§ Brief
Starting with the line that contains "have hψ0 : ψ t = 0 := by" and stopping after the line that contains "show ψ t 0 = 0", copy the entries below exactly. Include nothing else.

(Records from a collection)

import Summits.CriticalPhenomena.PercolationContinuityZ3.Theorems.Transplant.SkelPhiCellsFineGeomS
import HarnessLib

/-!
# N2 (frames-only node `SamePDropOfSkeletonFrm₁`, OPEN), WAVE-1 Geom re-base, part 4: THE SMALL ARRIVAL BOX over STAGGERED cells — `PCells2S.Mb b₀ v :=
# cenS v ± b₀`, the scheme twin `cellGeomSG₂bS G ψ P t Λ b₀` of `cellGeomSG₂S` with `M_a(x) := VWin ψ (Mb b₀ x) (rM a x)` (every other field
# definitionally that of `cellGeomSG₂S`), the eight scheme-geometry facts transferred field by field, and `geom_fineSkel_bS`; the `PCells2S` twin of hp-8
# g33's `SkelPhiCellsSmallM` (RULING B.15; under (R-22) the (C) corridor's ARRIVAL box is this box with the slots `bα, bβ`)

builds on p205010 (kernel theorem, internal audit signed; external expert review pending) — nothing in this file uses p205010; nothing here is a
claim about the open node `SamePDropOfSkeletonFrm₁` (`SamePDropOfSkeletonNeg₁` is CLOSED in the tree and untouched by this file).
Lane `prim-bschramm`, seat `prim-hp-8` (gen 40); helper file (`--supports stmt-CriticalPhenomena-4575 --as helper`); design owner p3-g15 ((R-22): cube slots
`10u ≤ b ≤ 3r`; 2026-08-22T23:00:04Z: `Mb` about `cenS`, `Mb ⊆ M ⊆ QNS 2` so nothing else moves).
* §1 `PCells2S.Mb`, `mem_Mb_iff`, `Mb_subset_M` (`b₀ ≤ 3r`), `cenS_mem_Mb`;
* §2 **`cellGeomSG₂bS`**, the `rfl` projections `cellGeomSG₂bS_M/_Q/_Cell/_Btw/_Efar/_Stub/_Zone/_Ewv/_col/_root/_a₀/_K/_anchor/_anchSet`, `M_bS_subset_M`, `cenS_mem_Mb'`;
* §3 `runGeomSG₂bS`, `anchGeomSG₂bS`, `sepGeomSG₂bS`, `sepGeom₂SG₂bS`, `exitGeomSG₂bS`, `stepsGeomSG₂bS`, `levelGeomSG₂bS`, `qSepGeomSG₂bS`;
* §4 **`geom_fineSkel_bS`**.
[cite: KozmaNitzan2024, §4 pp. 25–31 (Q_v, M_v, E_{v,x}; Lemma 11's landing rectangle)] [cite: MartineauTassion2017, §4.3]
-/

noncomputable section

open scoped Classical

namespace Summit.CriticalPhenomena.PercolationContinuityZ3.Theorems

namespace Transplant

open Literature.Probability.Percolation Literature.Probability.LatticeModels

/-! ## §1 The small planar box about the staggered centre -/

namespace PCells2S

variable (P : PCells2S)

/-- **The small arrival box** `cenS v ± b₀` (half-widths `b₀ i` fine cells) about the STAGGERED centre. [cite: KozmaNitzan2024, §4 p. 26 (M_v), Lemma 11 (p. 22)] -/
def Mb (b₀ : Fin 2 → ℕ) (v : Site 2) : Finset (Site 2) :=
  Finset.Icc (PCells2S.cenS P v - fun i => ((b₀ i : ℕ) : ℤ)) (PCells2S.cenS P v + fun i => ((b₀ i : ℕ) : ℤ))

/-- Membership in the small box about the staggered centre. [folklore] -/
theorem mem_Mb_iff {b₀ : Fin 2 → ℕ} {v t : Site 2} :
    t ∈ PCells2S.Mb P b₀ v ↔ ∀ i, PCells2S.cenS P v i - b₀ i ≤ t i ∧ t i ≤ PCells2S.cenS P v i + b₀ i := by
  simp only [Mb, Finset.mem_Icc, Pi.le_def, Pi.sub_apply, Pi.add_apply]
  exact ⟨fun h i => ⟨h.1 i, h.2 i⟩, fun h => ⟨fun i => (h i).1, fun i => (h i).2⟩⟩

/-- The small box lies in `M_v` when `b₀ ≤ 3r`. [folklore] -/
theorem Mb_subset_M {b₀ : Fin 2 → ℕ} (hb : ∀ i, b₀ i ≤ 3 * P.r i) (v : Site 2) : PCells2S.Mb P b₀ v ⊆ PCells2S.M P v := by
  intro t ht
  rw [mem_Mb_iff] at ht
  rw [M, mem_aboxS_iff]
  intro i; have h1 := ht i; have h2 := hb i; push_cast at h1 ⊢; constructor <;> omega

/-- The staggered centre lies in the small box. [folklore] -/
theorem cenS_mem_Mb (b₀ : Fin 2 → ℕ) (v : Site 2) : PCells2S.cenS P v ∈ PCells2S.Mb P b₀ v := by
  rw [mem_Mb_iff]; intro i; constructor <;> omega

-- `Mb` is made irreducible so that the unifier never compares the twin scheme's arrival box with the old one field by field (all facts about it
-- go through `mem_Mb_iff` / `Mb_subset_M` / `cenS_mem_Mb`).
attribute [irreducible] PCells2S.Mb

end PCells2S

/-! ## §2 The scheme twin -/

namespace Skelφ

open Literature.Probability.Percolation Literature.Probability.LatticeModels SimpleGraph KNCells
open Literature.Probability.Percolation.KozmaNitzan
open BoxProdZ2 (ConcRadiiG)
open TwoAxis.Para (detD rep₂)

variable {V : Type} [DecidableEq V] (G : SimpleGraph V) [G.LocallyFinite] (ψ : V → Site 2)

/-- **The concentric cell geometry over staggered cells with SMALL arrival boxes**: `cellGeomSG₂S` with `M_a(v) := VWin ψ (cenS v ± b₀) (rM a v)`, every
other field the same. [cite: KozmaNitzan2024, §4 pp. 25–26 (Q_v, M_v, E_{v,x}), Lemma 11 (p. 22)] -/
def cellGeomSG₂bS (P : PCells2S) (w₀ : V) (Λ : ConcRadiiG) (b₀ : Fin 2 → ℕ) : CellGeom V ℕ :=
  { cellGeomSG₂S G ψ P w₀ Λ with M := fun a v => VWin G ψ w₀ (PCells2S.Mb P b₀ v) (Λ.rM a v) }

variable {G ψ}
variable (P : PCells2S) (w₀ : V) (Λ : ConcRadiiG) (b₀ : Fin 2 → ℕ)

/-- The small arrival box of the twin. [folklore] -/
@[simp] theorem cellGeomSG₂bS_M (a : ℕ) (v : Site 2) : (cellGeomSG₂bS G ψ P w₀ Λ b₀).M a v = VWin G ψ w₀ (PCells2S.Mb P b₀ v) (Λ.rM a v) := rfl
/-- Unchanged field. [folklore] -/
@[simp] theorem cellGeomSG₂bS_Q : (cellGeomSG₂bS G ψ P w₀ Λ b₀).Q = (cellGeomSG₂S G ψ P w₀ Λ).Q := rfl
/-- Unchanged field. [folklore] -/
@[simp] theorem cellGeomSG₂bS_Cell : (cellGeomSG₂bS G ψ P w₀ Λ b₀).Cell = (cellGeomSG₂S G ψ P w₀ Λ).Cell := rfl
/-- Unchanged field. [folklore] -/
@[simp] theorem cellGeomSG₂bS_Btw : (cellGeomSG₂bS G ψ P w₀ Λ b₀).Btw = (cellGeomSG₂S G ψ P w₀ Λ).Btw := rfl
/-- Unchanged field. [folklore] -/
@[simp] theorem cellGeomSG₂bS_Efar : (cellGeomSG₂bS G ψ P w₀ Λ b₀).Efar = (cellGeomSG₂S G ψ P w₀ Λ).Efar := rfl
/-- Unchanged field. [folklore] -/
@[simp] theorem cellGeomSG₂bS_Stub : (cellGeomSG₂bS G ψ P w₀ Λ b₀).Stub = (cellGeomSG₂S G ψ P w₀ Λ).Stub := rfl
/-- Unchanged field. [folklore] -/
@[simp] theorem cellGeomSG₂bS_Zone : (cellGeomSG₂bS G ψ P w₀ Λ b₀).Zone = (cellGeomSG₂S G ψ P w₀ Λ).Zone := rfl
/-- Unchanged derived field `E_{w,v}`. [folklore] -/
@[simp] theorem cellGeomSG₂bS_Ewv : (cellGeomSG₂bS G ψ P w₀ Λ b₀).Ewv = (cellGeomSG₂S G ψ P w₀ Λ).Ewv := by
  funext a v δ; simp only [CellGeom.Ewv, cellGeomSG₂bS_Btw, cellGeomSG₂bS_Q]
/-- Unchanged field. [folklore] -/
@[simp] theorem cellGeomSG₂bS_col : (cellGeomSG₂bS G ψ P w₀ Λ b₀).col = (cellGeomSG₂S G ψ P w₀ Λ).col := rfl
/-- Unchanged field. [folklore] -/
@[simp] theorem cellGeomSG₂bS_root : (cellGeomSG₂bS G ψ P w₀ Λ b₀).root = w₀ := rfl
/-- Unchanged field. [folklore] -/
@[simp] theorem cellGeomSG₂bS_a₀ : (cellGeomSG₂bS G ψ P w₀ Λ b₀).a₀ = 0 := rfl
/-- Unchanged field. [folklore] -/
@[simp] theorem cellGeomSG₂bS_K : (cellGeomSG₂bS G ψ P w₀ Λ b₀).K = P.K := rfl
/-- Unchanged field. [folklore] -/
@[simp] theorem cellGeomSG₂bS_anchor : (cellGeomSG₂bS G ψ P w₀ Λ b₀).anchor = (cellGeomSG₂S G ψ P w₀ Λ).anchor := rfl
/-- Unchanged field. [folklore] -/
@[simp] theorem cellGeomSG₂bS_anchSet : (cellGeomSG₂bS G ψ P w₀ Λ b₀).anchSet = (cellGeomSG₂S G ψ P w₀ Λ).anchSet := rfl

/-- **The small arrival box lies in the old one** (`b₀ ≤ 3r`). [folklore] -/
theorem M_bS_subset_M {b₀ : Fin 2 → ℕ} (hb : ∀ i, b₀ i ≤ 3 * P.r i) (a : ℕ) (v : Site 2) :
    (cellGeomSG₂bS G ψ P w₀ Λ b₀).M a v ⊆ (cellGeomSG₂S G ψ P w₀ Λ).M a v := VWin_mono (P.Mb_subset_M hb v) le_rfl

/-- The staggered centre lies in the small arrival box — the planar fact for the room lemmas. [folklore] -/
theorem cenS_mem_Mb' (v : Site 2) : PCells2S.cenS P v ∈ PCells2S.Mb P b₀ v := P.cenS_mem_Mb b₀ v

/-! ## §3 The eight scheme-geometry facts transfer -/

section Records

variable {Λ} (hΛ : WFS2 P.toPCells2 Λ) (hψ0 : ψ w₀ = 0)

/-- `RunGeom`. [folklore] -/
theorem runGeomSG₂bS : RunGeom G (cellGeomSG₂bS G ψ P w₀ Λ b₀) where
  adjQ _ _ _ hy := exists_adj_of_mem_VWin hy
  adjBtw _ _ _ _ hy := exists_adj_of_mem_VWin hy
  adjStub _ _ _ _ _ _ hy := exists_adj_of_mem_VStair hy

/-- `AnchGeom`. [folklore] -/
theorem anchGeomSG₂bS : AnchGeom (cellGeomSG₂bS G ψ P w₀ Λ b₀) where
  refl a _ := Finset.mem_insert_self a {a + 1}
  const _ _ _ := rfl

include hΛ hψ0 in
/-- `SepGeom` (no field reads `M`; transferred along the `rfl` projections). [cite: KozmaNitzan2024, §4 pp. 26–29] -/
theorem sepGeomSG₂bS (hlip : Lip G ψ) (hws : WeakSteps G ψ) (hcol : ∀ a x, ∃ y ∈ VWin G ψ w₀ (PCells2S.Q P x) (Λ.rQ a x), ψ y = PCells2S.cenS P x) :
    SepGeom G (cellGeomSG₂bS G ψ P w₀ Λ b₀) := by
  have h := sepGeomSG₂S P w₀ hΛ hψ0 hlip hws hcol
  constructor <;>
    simp only [cellGeomSG₂bS_Q, cellGeomSG₂bS_Cell, cellGeomSG₂bS_Btw, cellGeomSG₂bS_Efar, cellGeomSG₂bS_Stub, cellGeomSG₂bS_Zone, cellGeomSG₂bS_Ewv,
      cellGeomSG₂bS_col, cellGeomSG₂bS_root, cellGeomSG₂bS_a₀, cellGeomSG₂bS_K, cellGeomSG₂bS_anchSet]
  exacts [h.anch_refl, h.root_mem, h.Q_subset_Cell, h.Btw_subset_Cells, h.Stub_subset_Q_union_Btw, h.Stub_subset_Cell_union_Zone,
    h.Efar_subset_Btw_union_Q, h.Ewv_disjoint_Efar, h.Q_disjoint_Q, h.Q_disjoint_Btw, h.Btw_disjoint_Btw, h.Q_disjoint_Efar, h.Btw_disjoint_Efar,
    h.col_Q, h.col_Cell, h.col_Zone]

include hΛ hψ0 in
/-- `SepGeom₂`. [cite: KozmaNitzan2024, §4 pp. 25–26] -/
theorem sepGeom₂SG₂bS (hlip : Lip G ψ) (hws : WeakSteps G ψ) (hcol : ∀ a x, ∃ y ∈ VWin G ψ w₀ (PCells2S.Q P x) (Λ.rQ a x), ψ y = PCells2S.cenS P x) :
    SepGeom₂ G (cellGeomSG₂bS G ψ P w₀ Λ b₀) := by
  have h := sepGeom₂SG₂S P w₀ hΛ hψ0 hlip hws hcol
  refine ⟨sepGeomSG₂bS P w₀ b₀ hΛ hψ0 hlip hws hcol, ?_, ?_⟩ <;>
    simp only [cellGeomSG₂bS_Q, cellGeomSG₂bS_Cell, cellGeomSG₂bS_Btw, cellGeomSG₂bS_anchSet]
  exacts [h.Q_subset_Cell₂, h.Btw_subset_Cells₂]

include hΛ in
/-- `ExitGeom` (`M ⊆ Q` through the old box). [cite: KozmaNitzan2024, §4 pp. 26–27] -/
theorem exitGeomSG₂bS (hlip : Lip G ψ) (hb : ∀ i, b₀ i ≤ 3 * P.r i) : ExitGeom G (cellGeomSG₂bS G ψ P w₀ Λ b₀) := by
  have h := exitGeomSG₂S P w₀ hΛ hlip
  constructor <;>
    simp only [cellGeomSG₂bS_M, cellGeomSG₂bS_Q, cellGeomSG₂bS_Cell, cellGeomSG₂bS_Zone, cellGeomSG₂bS_Ewv]
  · exact fun a v => (VWin_mono (P.Mb_subset_M hb v) le_rfl).trans (h.M_subset_Q a v)
  · exact h.Cell_disjoint_Q
  · exact h.Zone_disjoint_Q
  · exact h.locFin

include hΛ in
/-- `StepsGeom` (`M_{v+δ} ⊆ E^far` through the old box). [cite: KozmaNitzan2024, §4 pp. 26, 30] -/
theorem stepsGeomSG₂bS (hlip : Lip G ψ) (hws : WeakSteps G ψ) (hb : ∀ i, b₀ i ≤ 3 * P.r i) :
    StepsGeom (cellGeomSG₂bS G ψ P w₀ Λ b₀) (faceDataSGS G ψ P w₀ Λ) := by
  have h := stepsGeomSG₂S P w₀ hΛ hlip hws
  constructor <;>
    simp only [cellGeomSG₂bS_M, cellGeomSG₂bS_Q, cellGeomSG₂bS_Efar, cellGeomSG₂bS_Stub, cellGeomSG₂bS_K, cellGeomSG₂bS_anchSet]
  · exact h.Face_subset_Stub
  · exact h.Stub_subset_Hfull
  · exact h.Hfull_subset
  · exact fun a v δ => (VWin_mono (P.Mb_subset_M hb _) le_rfl).trans (h.M_tgt_subset_Efar a v δ)

include hΛ in
/-- `LevelGeom` (`M_far` through the old box). [cite: KozmaNitzan2024, §4 p. 31 (Step IV)] -/
theorem levelGeomSG₂bS (hlip : Lip G ψ) (hb : ∀ i, b₀ i ≤ 3 * P.r i) :
    LevelGeom G (cellGeomSG₂bS G ψ P w₀ Λ b₀) (faceDataSGS G ψ P w₀ Λ) (levelDataSS ψ P) := by
  have h := levelGeomSG₂S P w₀ hΛ hlip
  constructor <;>
    try simp only [cellGeomSG₂bS_M, cellGeomSG₂bS_Q, cellGeomSG₂bS_Cell, cellGeomSG₂bS_Btw, cellGeomSG₂bS_Efar, cellGeomSG₂bS_Stub,
      cellGeomSG₂bS_Zone, cellGeomSG₂bS_K, cellGeomSG₂bS_anchSet]
  · exact h.adj_le
  · exact h.lev_Q
  · exact h.lev_Hfull
  · exact h.ℓQ_lt
  · exact h.mem_Stub
  · exact h.mem_Face
  · exact h.Face_far
  · exact fun a' v δ t ht => h.M_far a' v δ t (VWin_mono (P.Mb_subset_M hb _) le_rfl ht)
  · exact h.Btw_sep_Efar
  · exact h.Cell_sep_Efar
  · exact h.Zone_sep_Efar

/-- `QSepGeom`. [cite: KozmaNitzan2024, §4 p. 26 ((29))] -/
theorem qSepGeomSG₂bS (hlip : Lip G ψ) : QSepGeom G (cellGeomSG₂bS G ψ P w₀ Λ b₀) := by
  have h := qSepGeomSG₂S P w₀ (Λ := Λ) hlip
  constructor <;> simp only [cellGeomSG₂bS_Q, cellGeomSG₂bS_Cell, cellGeomSG₂bS_Zone]
  · exact h.Cell_sep_Q
  · exact h.Zone_sep_Q

end Records

/-! ## §4 The scheme geometry of the fine cells with small arrival boxes, staggered cells -/

/-- **THE SCHEME GEOMETRY OF THE FINE CELLS OVER STAGGERED CELLS, SMALL ARRIVAL BOXES** (`geom_fineSkelS` at the twin; `b₀ ≤ 3r`).
[cite: KozmaNitzan2024, §4 pp. 25–31] -/
theorem geom_fineSkel_bS {φ : V → Site 2} (hlip : Lip G φ) (hstep : Steps G φ) (t : V) {A n h vα vβ c₀ c₁ : ℤ} (hc₀ : 0 < c₀) (hc₁ : 0 < c₁)
    (hD : 0 < detD A n h vα vβ) (hL0 : c₀ * (|A| * (|vβ| + |vα|)) + 2 ≤ detD A n h vα vβ)
    (hL1 : c₁ * (|A| * (|n| + |h|)) + 2 ≤ detD A n h vα vβ) (P : PCells2S) {Λ : ConcRadiiG} (hΛ : WFS2 P.toPCells2 Λ)
    (hcolQ : ∀ a x, (rep₂ A n h vα vβ c₀ c₁ (PCells2S.cenS P x) 0).natAbs + (rep₂ A n h vα vβ c₀ c₁ (PCells2S.cenS P x) 1).natAbs + 1 ≤ Λ.rQ a x)
    {b₀ : Fin 2 → ℕ} (hb : ∀ i, b₀ i ≤ 3 * P.r i) :
    let ψ := fineSkel φ t A n h vα vβ c₀ c₁ (detD A n h vα vβ / 2) (detD A n h vα vβ / 2) (detD A n h vα vβ)
    Lip G ψ ∧ RunGeom G (cellGeomSG₂bS G ψ P t Λ b₀) ∧ AnchGeom (cellGeomSG₂bS G ψ P t Λ b₀) ∧ SepGeom₂ G (cellGeomSG₂bS G ψ P t Λ b₀) ∧
      ExitGeom G (cellGeomSG₂bS G ψ P t Λ b₀) ∧ StepsGeom (cellGeomSG₂bS G ψ P t Λ b₀) (faceDataSGS G ψ P t Λ) ∧
      LevelGeom G (cellGeomSG₂bS G ψ P t Λ b₀) (faceDataSGS G ψ P t Λ) (levelDataSS ψ P) ∧ QSepGeom G (cellGeomSG₂bS G ψ P t Λ b₀) := by
  intro ψ
  obtain ⟨hlipψ, -, -, hsep, -, hsteps, -, -⟩ := geom_fineSkelS hlip hstep t hc₀ hc₁ hD hL0 hL1 P hΛ hcolQ
  have hws : WeakSteps G ψ := weakSteps_fineSkel hstep t hD hc₀.le hc₁.le
  -- `ψ t = 0` and the column vertices, as in `geom_fineSkelS`
  have hψ0 : ψ t = 0 := by
    have hD2 : 0 ≤ detD A n h vα vβ / 2 := Int.ediv_nonneg hD.le (by norm_num)
    have hD2' : detD A n h vα vβ / 2 < detD A n h vα vβ := by omega
    have h0 : TwoAxis.Para.coarse c₀ (detD A n h vα vβ / 2) (detD A n h vα vβ) 0 = 0 := by
      unfold TwoAxis.Para.coarse; rw [mul_zero, zero_add]; exact Int.ediv_eq_zero_of_lt hD2 hD2'
    have h1 : TwoAxis.Para.coarse c₁ (detD A n h vα vβ / 2) (detD A n h vα vβ) 0 = 0 := by
      unfold TwoAxis.Para.coarse; rw [mul_zero, zero_add]; exact Int.ediv_eq_zero_of_lt hD2 hD2'
    have hrel : relφ φ t t = 0 := by funext i; simp [relφ]
    funext i
    fin_cases i
    · show ψ t 0 = 0
      simp only [ψ, fineSkel_apply_zero, hrel]; unfold TwoAxis.Para.lam0; simp [h0]
    · show ψ t 1 = 0
      simp only [ψ, fineSkel_apply_one, hrel]; unfold TwoAxis.Para.lam1 TwoAxis.Para.bp; simp [h1]
  have hcol : ∀ a x, ∃ y ∈ VWin G ψ t (PCells2S.Q P x) (Λ.rQ a x), ψ y = PCells2S.cenS P x := fun a x =>
    hcol_fineSkelS hlip hstep t hc₀ hc₁ hD hL0 hL1 P x (hcolQ a x)
  exact ⟨hlipψ, runGeomSG₂bS P t b₀, anchGeomSG₂bS P t b₀, sepGeom₂SG₂bS P t b₀ hΛ hψ0 hlipψ hws hcol, exitGeomSG₂bS P t b₀ hΛ hlipψ hb,
    stepsGeomSG₂bS P t b₀ hΛ hlipψ hws hb, levelGeomSG₂bS P t b₀ hΛ hlipψ hb, qSepGeomSG₂bS P t b₀ hlipψ⟩

end Skelφ

end Transplant

end Summit.CriticalPhenomena.PercolationContinuityZ3.Theorems

end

§ Exercise response
  have hψ0 : ψ t = 0 := by
    have hD2 : 0 ≤ detD A n h vα vβ / 2 := Int.ediv_nonneg hD.le (by norm_num)
    have hD2' : detD A n h vα vβ / 2 < detD A n h vα vβ := by omega
    have h0 : TwoAxis.Para.coarse c₀ (detD A n h vα vβ / 2) (detD A n h vα vβ) 0 = 0 := by
      unfold TwoAxis.Para.coarse; rw [mul_zero, zero_add]; exact Int.ediv_eq_zero_of_lt hD2 hD2'
    have h1 : TwoAxis.Para.coarse c₁ (detD A n h vα vβ / 2) (detD A n h vα vβ) 0 = 0 := by
      unfold TwoAxis.Para.coarse; rw [mul_zero, zero_add]; exact Int.ediv_eq_zero_of_lt hD2 hD2'
    have hrel : relφ φ t t = 0 := by funext i; simp [relφ]
    funext i
    fin_cases i
    · show ψ t 0 = 0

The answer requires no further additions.